As we learn about the features of some of the non-English languages currently represented in our public schools, we will also learn how to use this information to document interference. We will take a look at the languages most commonly represented within school populations across the United States and begin to understand how to use this new information during comprehensive second-language analyses, as well as in classroom instruction. Such an approach clearly holds potential for reducing the number of minority learners relegated to special education. As interference is documented earlier and earlier, fewer children will be inappropriately referred to such programs. As in all areas of education, early identification is crucial. Any non-English linguistic system (or even dialect)—from African-American subcultural diction and syntax to Spanish—can interfere with a second-language system, possibly leading to an incorrect diagnosis of a disorder.

There are few places for clinicians or teachers to obtain information about children’s first languages or to study interference from L1 to L2. The following case histories (in which the names have been changed) are drawn from some of the languages most commonly found in American schools today, and they analyze and describe some of those languages’ peculiarities.

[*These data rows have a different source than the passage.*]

/-! ## §3 The step -/

/-- **THE STEP** (module docstring): `φ − id` PL at order M with letters P, ψ → ∞, defect at order M, and `v := (ψ s − s)∕s` PL at order
M WITHOUT constant letter ⟹ `ψ − id` is PL at order M with constant letter −P_0. [folklore] -/
theorem inverse_step {M : ℕ} {φ ψ : ℝ → ℝ} {P : ℕ → Polynomial ℝ} {A B : ℝ} {d e : ℕ}
    (hφ : ∀ᶠ y : ℝ in atTop, |(φ y - y) - ∑ k ∈ Finset.range (M + 1), (P k).eval (Real.log y) / y ^ k|
      ≤ A * (1 + Real.log y) ^ d / y ^ (M + 1))
    (hψ : Tendsto ψ atTop atTop)
    (hinv : ∀ᶠ s : ℝ in atTop, |φ (ψ s) - s| ≤ B * (1 + Real.log s) ^ e / s ^ (M + 1))
    {V : ℕ → Polynomial ℝ} {AV : ℝ} {dV : ℕ} (hV0 : V 0 = 0)
    (hv : ∀ᶠ s : ℝ in atTop, |(ψ s - s) / s - ∑ k ∈ Finset.range (M + 1), (V k).eval (Real.log s) / s ^ k|
      ≤ AV * (1 + Real.log s) ^ dV / s ^ (M + 1)) :
    ∃ (Q : ℕ → Polynomial ℝ) (A' : ℝ) (d' : ℕ), Q 0 = -P 0 ∧ 0 ≤ A' ∧
      ∀ᶠ s : ℝ in atTop, |(ψ s - s) - ∑ k ∈ Finset.range (M + 1), (Q k).eval (Real.log s) / s ^ k|
        ≤ A' * (1 + Real.log s) ^ d' / s ^ (M + 1) := by
  -- |v| ≤ 1/2 eventually
  obtain ⟨cv, Dv, -, hvb⟩ := abs_le_div_of_polyLog hv hV0
  have hvlim : Tendsto (fun s : ℝ => cv * ((1 + Real.log s) ^ Dv / s)) atTop (𝓝 (cv * 0)) :=
    (tendsto_one_add_log_pow_div Dv).const_mul cv
  rw [mul_zero] at hvlim
  have hsmall : ∀ᶠ s : ℝ in atTop, |(ψ s - s) / s| ≤ 1 / 2 := by
    filter_upwards [hvb, hvlim.eventually (gt_mem_nhds (by norm_num : (0 : ℝ) < 1 / 2))] with s hs hl
    exact hs.trans (by rw [mul_div_assoc]; exact hl.le)
  -- the PL functions log(1 + v), (1 + v)⁻¹, log s + log(1 + v) = log ψ s
  obtain ⟨RL, AL, dL, hRL0, hlog⟩ := polyLog_log_one_add hv hV0 hsmall
  obtain ⟨RU, AU, dU, -, hu⟩ := polyLog_inv_one_add hv hV0 hsmall
  have hX := polyLog_of_poly (Polynomial.X : Polynomial ℝ) M
  obtain ⟨A₁, d₁, hlogψ⟩ := polyLog_add hX hlog
  have hH0 : (fun k : ℕ => (if k = 0 then (Polynomial.X : Polynomial ℝ) else 0) + RL k) 0 = Polynomial.X := by
    simp [hRL0]
  -- the k = 0 term P_0(log ψ s) and the terms P_{k+1}(log ψ s)∕(ψ s)^{k+1}
  obtain ⟨R0, A0, d0, hR00, hT0⟩ := polyLog_polyEval_X (P 0) hlogψ hH0
  have hS : ∀ k : ℕ, ∃ (Rk : ℕ → Polynomial ℝ) (Ak : ℝ) (dk : ℕ), Rk 0 = 0 ∧ ∀ᶠ s : ℝ in atTop,
      |(P (k + 1)).eval ((Polynomial.X : Polynomial ℝ).eval (Real.log s) + Real.log (1 + (ψ s - s) / s))
          * (1 + (ψ s - s) / s)⁻¹ ^ (k + 1) / s ^ (k + 1)
        - ∑ j ∈ Finset.range (M + 1), (Rk j).eval (Real.log s) / s ^ j| ≤ Ak * (1 + Real.log s) ^ dk / s ^ (M + 1) := by
    intro k
    obtain ⟨Re, Ae, de, -, he⟩ := polyLog_polyEval (P (k + 1)) hlogψ
    obtain ⟨Rp, Ap, dp, -, hp⟩ := polyLog_pow hu (k + 1)
    obtain ⟨Rm, Am, dm, -, hm⟩ := polyLog_mul M he hp
    obtain ⟨Rk, Ak, dk, h0, hk⟩ := polyLog_div_pow hm (k + 1)
    exact ⟨Rk, Ak, dk, h0 (Nat.succ_pos k), hk⟩
  choose RS AS dS hRS0 hRS using hS
  obtain ⟨ASum, dSum, hSum⟩ := polyLog_sum (N := M)
    (fun k s => (P (k + 1)).eval ((Polynomial.X : Polynomial ℝ).eval (Real.log s) + Real.log (1 + (ψ s - s) / s))
        * (1 + (ψ s - s) / s)⁻¹ ^ (k + 1) / s ^ (k + 1))
    (fun k j => RS k j) M (fun k _ => ⟨_, _, hRS k⟩)
  -- the error of φ at y = ψ s ∈ [s/2, 2s]
  have hT := hψ.eventually ((polyLog_abs_const hφ).and (eventually_ge_atTop (1 : ℝ)))
  have hE : ∀ᶠ s : ℝ in atTop,
      |(φ (ψ s) - ψ s) - ∑ k ∈ Finset.range (M + 1), (P k).eval (Real.log (ψ s)) / ψ s ^ k|
        ≤ |A| * 2 ^ d * 2 ^ (M + 1) * (1 + Real.log s) ^ d / s ^ (M + 1) := by
    filter_upwards [hT, hsmall, eventually_ge_atTop (1 : ℝ)] with s hs hvs hs1
    obtain ⟨hEs, hψ1⟩ := hs
    have hs0 : 0 < s := by linarith
    have hL : 0 ≤ Real.log s := Real.log_nonneg hs1
    have hLψ : 0 ≤ Real.log (ψ s) := Real.log_nonneg hψ1
    obtain ⟨hlo', hhi'⟩ := abs_le.1 hvs
    rw [le_div_iff₀ hs0] at hlo'
    rw [div_le_iff₀ hs0] at hhi'
    have hlo : s / 2 ≤ ψ s := by linarith
    have hhi : ψ s ≤ 2 * s := by linarith
    have hlψ : Real.log (ψ s) ≤ 1 + Real.log s := by
      have h := Real.log_le_log (by linarith) hhi
      rw [Real.log_mul (by norm_num) hs0.ne'] at h
      have h2 : Real.log 2 ≤ 2 - 1 := Real.log_le_sub_one_of_pos (by norm_num)
      linarith
    have hcmp : (1 + Real.log (ψ s)) ^ d ≤ 2 ^ d * (1 + Real.log s) ^ d := by
      rw [← mul_pow]; exact pow_le_pow_left₀ (by linarith) (by linarith) d
    have hden : (s / 2) ^ (M + 1) ≤ ψ s ^ (M + 1) := pow_le_pow_left₀ (by positivity) hlo _
    have hsp : 0 < (s / 2) ^ (M + 1) := by positivity
    calc |(φ (ψ s) - ψ s) - ∑ k ∈ Finset.range (M + 1), (P k).eval (Real.log (ψ s)) / ψ s ^ k|
        ≤ |A| * (1 + Real.log (ψ s)) ^ d / ψ s ^ (M + 1) := hEs
      _ ≤ |A| * (2 ^ d * (1 + Real.log s) ^ d) / ψ s ^ (M + 1) :=
          div_le_div_of_nonneg_right (mul_le_mul_of_nonneg_left hcmp (abs_nonneg A)) (by positivity)
      _ ≤ |A| * (2 ^ d * (1 + Real.log s) ^ d) / (s / 2) ^ (M + 1) :=
          div_le_div_of_nonneg_left (by positivity) hsp hden
      _ = |A| * 2 ^ d * 2 ^ (M + 1) * (1 + Real.log s) ^ d / s ^ (M + 1) := by
          rw [div_pow]
          field_simp
  have p4 := polyLog_of_error hE
  have p5 := polyLog_of_error hinv
  -- assembly
  obtain ⟨A₅, d₅, p12⟩ := polyLog_add hT0 hSum
  obtain ⟨A₆, d₆, p123⟩ := polyLog_add p12 p4
  have p6 := polyLog_const_mul (-1 : ℝ) p123
  obtain ⟨A₇, d₇, p7⟩ := polyLog_add p6 p5
  -- the exact identity ψ s − s = −(P_0(log ψ s) + Σ_{k<M} P_{k+1}(log ψ s)/(ψ s)^{k+1} + E_φ(ψ s)) + (φ(ψ s) − s)
  have hident : ∀ᶠ s : ℝ in atTop,
      (-1) * ((P 0).eval ((Polynomial.X : Polynomial ℝ).eval (Real.log s) + Real.log (1 + (ψ s - s) / s))
          + ∑ k ∈ Finset.range M,
              (P (k + 1)).eval ((Polynomial.X : Polynomial ℝ).eval (Real.log s) + Real.log (1 + (ψ s - s) / s))
                * (1 + (ψ s - s) / s)⁻¹ ^ (k + 1) / s ^ (k + 1)
          + ((φ (ψ s) - ψ s) - ∑ k ∈ Finset.range (M + 1), (P k).eval (Real.log (ψ s)) / ψ s ^ k))
        + (φ (ψ s) - s) = ψ s - s := by
    filter_upwards [hsmall, eventually_gt_atTop (0 : ℝ)] with s hvs hs0
    have hv1 : 0 < 1 + (ψ s - s) / s := by
      have h := (abs_le.1 hvs).1
      linarith
    have h1v : 1 + (ψ s - s) / s = ψ s / s := by
      field_simp
      ring
    have hψ0 : 0 < ψ s := by
      have h : 0 < ψ s / s := h1v ▸ hv1
      exact (div_pos_iff_of_pos_right hs0).1 h
    have hlg : (Polynomial.X : Polynomial ℝ).eval (Real.log s) + Real.log (1 + (ψ s - s) / s) = Real.log (ψ s) := by
      rw [Polynomial.eval_X, h1v, Real.log_div hψ0.ne' hs0.ne']
      ring
    have hterm : ∀ k : ℕ,
        (P k).eval ((Polynomial.X : Polynomial ℝ).eval (Real.log s) + Real.log (1 + (ψ s - s) / s))
          * (1 + (ψ s - s) / s)⁻¹ ^ k / s ^ k = (P k).eval (Real.log (ψ s)) / ψ s ^ k := by
      intro k
      rw [hlg, h1v, inv_div, div_pow]
      field_simp
    rw [Finset.sum_congr rfl fun k _ => hterm (k + 1), hlg, Finset.sum_range_succ']
    simp only [pow_zero, div_one]
    ring
  refine ⟨_, |A₇|, d₇, ?_, abs_nonneg _, polyLog_abs_const (polyLog_congr p7 hident)⟩
  simp [hR00, hRS0]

The use of linguistic features analysis gives listeners a way to predict the interference they may encounter in the learning process of a second-language learner, identifying likely errors in articulation or grammar. By combining this approach and a familiarity with the peculiarities of Spanish to help understand a Spanish speaker’s pronunciation of English—particularly a speaker of Spanish-influenced English, who may in ways be incapable of clear communication while still in the basic interpersonal communication stage of English language learning. Over time, mastery of English content words brings about an improved production model. The better we comprehend what we are saying in a particular language, the clearer our understanding of that language’s pronunciation system is likely to be.

Application of the linguistic features analysis will help educators understand that by incorporating the features of a student’s language system and then by applying the tenets of second-language acquisition to a presenting profile of the student, a more reliable determination of any language problem or difference can result. We 


can also make a strong case that the application of linguistic features analysis results in earlier correct deductions about the child’s profile. Each language system has associated with it distinctive features that individualize it from other linguistic systems. Therefore, knowledge of the features of different languages is predicted to assist (and has been documented to assist) the educator in his or her quest to understand whether a child is displaying characteristics of second-language learning or of a language disorder.